#### INPUT RECORDS:
/-
Copyright: the b2b-balaban T⁴-continuum CRUX team, row NE7b OWNER lineage `t4-ne7b-p1` (gen 119). Project licence.
-/
import Summits.QuantumFields.BalabanUV.T4Continuum.Spine.NE7b.SupConvexStepLaplace

/-!
# FOR A QUADRATIC ACTION THE INTEGRATED AND THE MINIMISED BLOCK-SPIN STEPS COINCIDE UP TO A FIELD-INDEPENDENT CONSTANT: if `S` has
# an EXACT second-order letter `S ψ = S φ + S′φ(ψ − φ) + ½H(ψ − φ)(ψ − φ)` with a fixed form `H` (floor `m > 0`), then along ANY chart
# `P` onto `ker Qt` and for the fibre-critical `Φ` of (110), `∫ e^{−S(M w + P z)} dz = e^{−S(Φ w)} · ∫ e^{−½H(P z)(P z)} dz` at EVERY
# `w` — so `W_int = W_min − log C` with ONE constant `C`: (117)'s sandwich closes, the background field carries ALL the `w`-dependence
# and the fluctuation integral NONE — the structural reason print's free-field steps are computed by minimisation
# (row NE7b, node U5c; (115) + (117) BY NAME; [folklore])

Cell `pub-balaban`, sub-cell `t4`, spine estimate NE7b (`T4WeightBudget.RelWeightBound`; the cell's OWN estimate — NOT PRINTED in
[Bałaban 1983–89], NOT PROVED).  Crux-route work under `Spine/NE7b/` by the row OWNER (`t4-ne7b-p1` gen 119) under FREEZE (0)'s
crux-prover clause (the exact case of (117)'s Laplace sandwich); NOTHING of Bałaban's is named as a Lean object, valued or asserted; no
`T4Continuum/Support` leaf typed; no `def`, no notation; zero `sorry`.  Imports (BY NAME): the OWNER's (117) `…SupConvexStepLaplace`
(`integrable_gaussian_pi_shift`; through it (115) `integrable_gaussian_pi`, `fibreIntegral_pos`, (114) `continuous_of_hasFDerivAt`),
Mathlib's translation invariance of the product Lebesgue measure.

WHY (located).  (117) sandwiches `W_int − W_min` in a window of width `½|σ|·log(Λp′∕(mp))`; for the free (Gaussian) steps of print
the window must CLOSE, since there the effective action is computed exactly by the background field.  On the class this is the
exact second-order letter: at the fibre-critical `Φ w` the linear term dies on `ker Qt ∋ M w + P z − Φ w = P(z + z₀)`, so
`S(M w + P z) = S(Φ w) + ½H(P(z + z₀))(P(z + z₀))` and translation invariance of `dz` removes `z₀(w)`: the fluctuation integral is the
SAME Gaussian integral at every `w`.

WHAT IS PROVED ([folklore]; finite carriers `ι, κ, σ`; `H : ℝ^ι →L ℝ^ι →L ℝ` with floor `m·Σ h² ≤ H h h`, `m > 0`; chart `p·Σ z² ≤ Σ(P z)²`,
`p > 0`, `P` onto `ker Qt`; `Qt∘M = 1`, `Qt∘P = 0`; `Φ` fibre-critical with `Qt(Φ w) = w`):
* §1 `exact_letter_on_fibre` (`S(M w + P z) = S(Φ w) + ½H(P(z + z₀))(P(z + z₀))` for the `z₀` with `P z₀ = M w − Φ w`),
  `integrable_exp_neg_form_chart` (`z ↦ e^{−½H(P z)(P z)}` is integrable), `formIntegral_pos`.
* §2 **`fibreIntegral_eq_gaussian`** (THE IDENTITY `∫ e^{−S(M w + P z)} dz = e^{−S(Φ w)}·∫ e^{−½H(P z)(P z)} dz` at every `w`),
  **`negLog_fibreIntegral_eq`** (`W_int(w) = S(Φ w) − log ∫ e^{−½H(P z)(P z)} dz`), **`increment_eq`** (`W_int w′ − W_int w =
  S(Φ w′) − S(Φ w)` — the integrated and the minimised effective actions have IDENTICAL increments).
* §3 toy.

HONEST (what this is NOT).  The Gaussian case only (exact second-order letter = quadratic action); no evaluation of the constant
(a determinant — not needed for increments); no locality; nothing about which block maps ∕ charts print uses; cubic periods; scalar
skeleton, hard constraint ((A3), NC-NE7b-α UNRULED); nothing of Bałaban's.  BY-NAME EFFECT ON THE WALL: NONE.  NE7b NOT PRINTED ∕ NOT
PROVED; spine PROVED 0∕9; rung (B)+1 on a FINITE torus — NOT infinite volume, NOT the mass gap, NOT Clay.  HONEST DEPENDENCY: continuum YM
on T⁴ ⇐ BetaPertH ∧ nine spine estimates (0∕9 proved); BetaPertH ⇐ (D1) ∧ (D4) ∧ CAP+tail; G-an2-4 gates asym, D1 and NE2∕3∕4.
-/

set_option autoImplicit false

noncomputable section

namespace Summit.QuantumFields.BalabanUV.T4Continuum.NE7b.SupConvexStepGaussianExact

open Set Function Filter MeasureTheory Real
open scoped Topology
open SupConvexFibreIntegral (integrable_gaussian_pi)

variable {ι κ σ : Type*} [Fintype ι] [Fintype κ] [Fintype σ]
  {S : (ι → ℝ) → ℝ} {S' : (ι → ℝ) → (ι → ℝ) →L[ℝ] ℝ} {H : (ι → ℝ) →L[ℝ] (ι → ℝ) →L[ℝ] ℝ} {m p : ℝ}
  (Qt : (ι → ℝ) →L[ℝ] (κ → ℝ)) (M : (κ → ℝ) →L[ℝ] (ι → ℝ)) (P : (σ → ℝ) →L[ℝ] (ι → ℝ))

/-! ## §1. The exact letter on the fibre; the Gaussian fluctuation density -/

omit [Fintype ι] [Fintype κ] [Fintype σ] in
/-- **THE EXACT LETTER ON THE FIBRE**: with the exact second-order letter, `Φ` fibre-critical (`S′(Φ w)` kills `ker Qt`), `Qt∘P = 0`
and `P z₀ = M w − Φ w`: `S(M w + P z) = S(Φ w) + ½H(P(z + z₀))(P(z + z₀))` for every `z`. [folklore] -/
theorem exact_letter_on_fibre
    (hquad : ∀ φ ψ : ι → ℝ, S ψ = S φ + S' φ (ψ - φ) + (1 / 2 : ℝ) * H (ψ - φ) (ψ - φ))
    (hQP : ∀ z : σ → ℝ, Qt (P z) = 0)
    {Φ : (κ → ℝ) → (ι → ℝ)} (hΦcrit : ∀ (w : κ → ℝ) (h : ι → ℝ), Qt h = 0 → S' (Φ w) h = 0)
    (w : κ → ℝ) {z₀ : σ → ℝ} (hz₀ : P z₀ = M w - Φ w) (z : σ → ℝ) :
    S (M w + P z) = S (Φ w) + (1 / 2 : ℝ) * H (P (z + z₀)) (P (z + z₀)) := by
  have e : M w + P z - Φ w = P (z + z₀) := by rw [map_add, hz₀]; abel
  have hkill : S' (Φ w) (M w + P z - Φ w) = 0 := hΦcrit w _ (by rw [e, hQP])
  rw [hquad (Φ w) (M w + P z), hkill, add_zero, e]

omit [Fintype κ] in
/-- **THE GAUSSIAN FLUCTUATION DENSITY IS INTEGRABLE** (floor `m > 0`, chart `p > 0`): `z ↦ e^{−½H(P(z + c))(P(z + c))}` is
integrable on `σ → ℝ` for every shift `c`. [folklore] -/
theorem integrable_exp_neg_form_chart (hfl : ∀ h : ι → ℝ, m * ∑ x, h x ^ 2 ≤ H h h) (hm : 0 < m)
    (hP : ∀ z : σ → ℝ, p * ∑ i, z i ^ 2 ≤ ∑ x, P z x ^ 2) (hp : 0 < p) (c : σ → ℝ) :
    Integrable (fun z : σ → ℝ => exp (-((1 / 2 : ℝ) * H (P (z + c)) (P (z + c))))) := by
  have hcont : Continuous fun z : σ → ℝ => exp (-((1 / 2 : ℝ) * H (P (z + c)) (P (z + c)))) := by
    have hPc : Continuous fun z : σ → ℝ => P (z + c) := P.continuous.comp (continuous_id.add continuous_const)
    exact continuous_exp.comp ((continuous_const.mul ((H.continuous₂).comp (hPc.prodMk hPc))).neg)
  have hg := (integrable_gaussian_pi (σ := σ) (a := m * p / 2) (by positivity) 1).comp_sub_right (-c)
  refine Integrable.mono' hg hcont.aestronglyMeasurable (Eventually.of_forall fun z => ?_)
  rw [Real.norm_eq_abs, abs_of_pos (exp_pos _), one_mul]
  refine exp_le_exp.2 ?_
  have h1 := hfl (P (z + c))
  have h2 := hP (z + c)
  have e : ∑ i, (z - -c) i ^ 2 = ∑ i, (z + c) i ^ 2 :=
    Finset.sum_congr rfl fun i _ => by simp only [Pi.sub_apply, Pi.neg_apply, Pi.add_apply, sub_neg_eq_add]
  rw [e]
  nlinarith

omit [Fintype κ] in
/-- The Gaussian fluctuation integral is positive. [folklore] -/
theorem formIntegral_pos (hfl : ∀ h : ι → ℝ, m * ∑ x, h x ^ 2 ≤ H h h) (hm : 0 < m)
    (hP : ∀ z : σ → ℝ, p * ∑ i, z i ^ 2 ≤ ∑ x, P z x ^ 2) (hp : 0 < p) :
    0 < ∫ z : σ → ℝ, exp (-((1 / 2 : ℝ) * H (P z) (P z))) := by
  have h := integrable_exp_neg_form_chart P hfl hm hP hp 0
  simp only [add_zero] at h
  exact integral_exp_pos h

/-! ## §2. The identity -/

omit [Fintype ι] [Fintype κ] in
/-- **THE FIBRE INTEGRAL OF A QUADRATIC ACTION IS THE BACKGROUND FACTOR TIMES ONE GAUSSIAN CONSTANT**: exact second-order letter,
chart `P` ONTO `ker Qt`, `Qt∘M = 1`, `Qt∘P = 0`, `Φ` fibre-critical with `Qt(Φ w) = w` ⟹ at EVERY `w`,
`∫ e^{−S(M w + P z)} dz = e^{−S(Φ w)} · ∫ e^{−½H(P z)(P z)} dz` (no integrability needed: both sides are the same junk otherwise).
[folklore] -/
theorem fibreIntegral_eq_gaussian
    (hquad : ∀ φ ψ : ι → ℝ, S ψ = S φ + S' φ (ψ - φ) + (1 / 2 : ℝ) * H (ψ - φ) (ψ - φ))
    (hQM : ∀ k : κ → ℝ, Qt (M k) = k) (hQP : ∀ z : σ → ℝ, Qt (P z) = 0)
    (hPsurj : ∀ h : ι → ℝ, Qt h = 0 → ∃ z : σ → ℝ, P z = h)
    {Φ : (κ → ℝ) → (ι → ℝ)} (hΦQ : ∀ w, Qt (Φ w) = w) (hΦcrit : ∀ (w : κ → ℝ) (h : ι → ℝ), Qt h = 0 → S' (Φ w) h = 0)
    (w : κ → ℝ) :
    ∫ z : σ → ℝ, exp (-S (M w + P z)) = exp (-S (Φ w)) * ∫ z : σ → ℝ, exp (-((1 / 2 : ℝ) * H (P z) (P z))) := by
  obtain ⟨z₀, hz₀⟩ := hPsurj (M w - Φ w) (by rw [map_sub, hQM, hΦQ, sub_self])
  have hpt : ∀ z : σ → ℝ, exp (-S (M w + P z)) = exp (-S (Φ w)) * exp (-((1 / 2 : ℝ) * H (P (z + z₀)) (P (z + z₀)))) := by
    intro z
    rw [exact_letter_on_fibre Qt M P hquad hQP hΦcrit w hz₀ z, ← exp_add]
    congr 1; ring
  simp_rw [hpt]
  rw [integral_const_mul]
  congr 1
  have := integral_add_right_eq_self (μ := (volume : Measure (σ → ℝ)))
    (fun z : σ → ℝ => exp (-((1 / 2 : ℝ) * H (P z) (P z)))) z₀
  exact this

omit [Fintype κ] in
/-- **THE INTEGRATED EFFECTIVE ACTION OF A QUADRATIC ACTION IS THE MINIMISED ONE, SHIFTED BY A CONSTANT**:
`−log ∫ e^{−S(M w + P z)} dz = S(Φ w) − log ∫ e^{−½H(P z)(P z)} dz` at every `w`. [folklore] -/
theorem negLog_fibreIntegral_eq
    (hquad : ∀ φ ψ : ι → ℝ, S ψ = S φ + S' φ (ψ - φ) + (1 / 2 : ℝ) * H (ψ - φ) (ψ - φ))
    (hfl : ∀ h : ι → ℝ, m * ∑ x, h x ^ 2 ≤ H h h) (hm : 0 < m)
    (hQM : ∀ k : κ → ℝ, Qt (M k) = k) (hQP : ∀ z : σ → ℝ, Qt (P z) = 0)
    (hP : ∀ z : σ → ℝ, p * ∑ i, z i ^ 2 ≤ ∑ x, P z x ^ 2) (hp : 0 < p)
    (hPsurj : ∀ h : ι → ℝ, Qt h = 0 → ∃ z : σ → ℝ, P z = h)
    {Φ : (κ → ℝ) → (ι → ℝ)} (hΦQ : ∀ w, Qt (Φ w) = w) (hΦcrit : ∀ (w : κ → ℝ) (h : ι → ℝ), Qt h = 0 → S' (Φ w) h = 0)
    (w : κ → ℝ) :
    -log (∫ z : σ → ℝ, exp (-S (M w + P z))) = S (Φ w) - log (∫ z : σ → ℝ, exp (-((1 / 2 : ℝ) * H (P z) (P z)))) := by
  rw [fibreIntegral_eq_gaussian Qt M P hquad hQM hQP hPsurj hΦQ hΦcrit w,
    log_mul (exp_pos _).ne' (formIntegral_pos P hfl hm hP hp).ne', log_exp]
  ring

omit [Fintype κ] in
/-- **IDENTICAL INCREMENTS**: for all block fields `w, w′`, `W_int w′ − W_int w = S(Φ w′) − S(Φ w)` — in the Gaussian case the
fluctuation integral contributes NOTHING to the `w`-dependence of the effective action. [folklore] -/
theorem increment_eq
    (hquad : ∀ φ ψ : ι → ℝ, S ψ = S φ + S' φ (ψ - φ) + (1 / 2 : ℝ) * H (ψ - φ) (ψ - φ))
    (hfl : ∀ h : ι → ℝ, m * ∑ x, h x ^ 2 ≤ H h h) (hm : 0 < m)
    (hQM : ∀ k : κ → ℝ, Qt (M k) = k) (hQP : ∀ z : σ → ℝ, Qt (P z) = 0)
    (hP : ∀ z : σ → ℝ, p * ∑ i, z i ^ 2 ≤ ∑ x, P z x ^ 2) (hp : 0 < p)
    (hPsurj : ∀ h : ι → ℝ, Qt h = 0 → ∃ z : σ → ℝ, P z = h)
    {Φ : (κ → ℝ) → (ι → ℝ)} (hΦQ : ∀ w, Qt (Φ w) = w) (hΦcrit : ∀ (w : κ → ℝ) (h : ι → ℝ), Qt h = 0 → S' (Φ w) h = 0)
    (w w' : κ → ℝ) :
    -log (∫ z : σ → ℝ, exp (-S (M w' + P z))) - -log (∫ z : σ → ℝ, exp (-S (M w + P z))) = S (Φ w') - S (Φ w) := by
  rw [negLog_fibreIntegral_eq Qt M P hquad hfl hm hQM hQP hP hp hPsurj hΦQ hΦcrit w,
    negLog_fibreIntegral_eq Qt M P hquad hfl hm hQM hQP hP hp hPsurj hΦQ hΦcrit w']
  ring

/-! ## §3. Toy -/

/-- Toy (§1 `formIntegral_pos` with `H h k = 2·h(⋆)·k(⋆)` on one site, floor `2`, identity chart): the Gaussian fluctuation
integral `∫ e^{−z²} dz` is positive. -/
example : 0 < ∫ z : Unit → ℝ, exp (-((1 / 2 : ℝ) *
    ((2 : ℝ) • (ContinuousLinearMap.mul ℝ ℝ).bilinearComp (ContinuousLinearMap.proj (R := ℝ) (φ := fun _ : Unit => ℝ) ())
      (ContinuousLinearMap.proj (R := ℝ) (φ := fun _ : Unit => ℝ) ()))
      ((ContinuousLinearMap.id ℝ (Unit → ℝ)) z) ((ContinuousLinearMap.id ℝ (Unit → ℝ)) z))) := by
  refine formIntegral_pos (m := 2) (p := 1) (ContinuousLinearMap.id ℝ (Unit → ℝ)) (fun h => ?_) two_pos (fun z => by simp)
    one_pos
  simp only [Finset.univ_unique, PUnit.default_eq_unit, Finset.sum_singleton, smul_apply,
    ContinuousLinearMap.bilinearComp_apply, ContinuousLinearMap.proj_apply, ContinuousLinearMap.mul_apply', smul_eq_mul]
  nlinarith [sq_nonneg (h ())]

end Summit.QuantumFields.BalabanUV.T4Continuum.NE7b.SupConvexStepGaussianExact

end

#### WHAT YOU HAVE TO DO:
The line containing "nlinarith [sq_nonneg (h ())]" and every line after it, up to and including the last line of the records, should be reproduced exactly, with nothing else.

#### OUTPUT OF THE EXERCISE:
  nlinarith [sq_nonneg (h ())]

end Summit.QuantumFields.BalabanUV.T4Continuum.NE7b.SupConvexStepGaussianExact

end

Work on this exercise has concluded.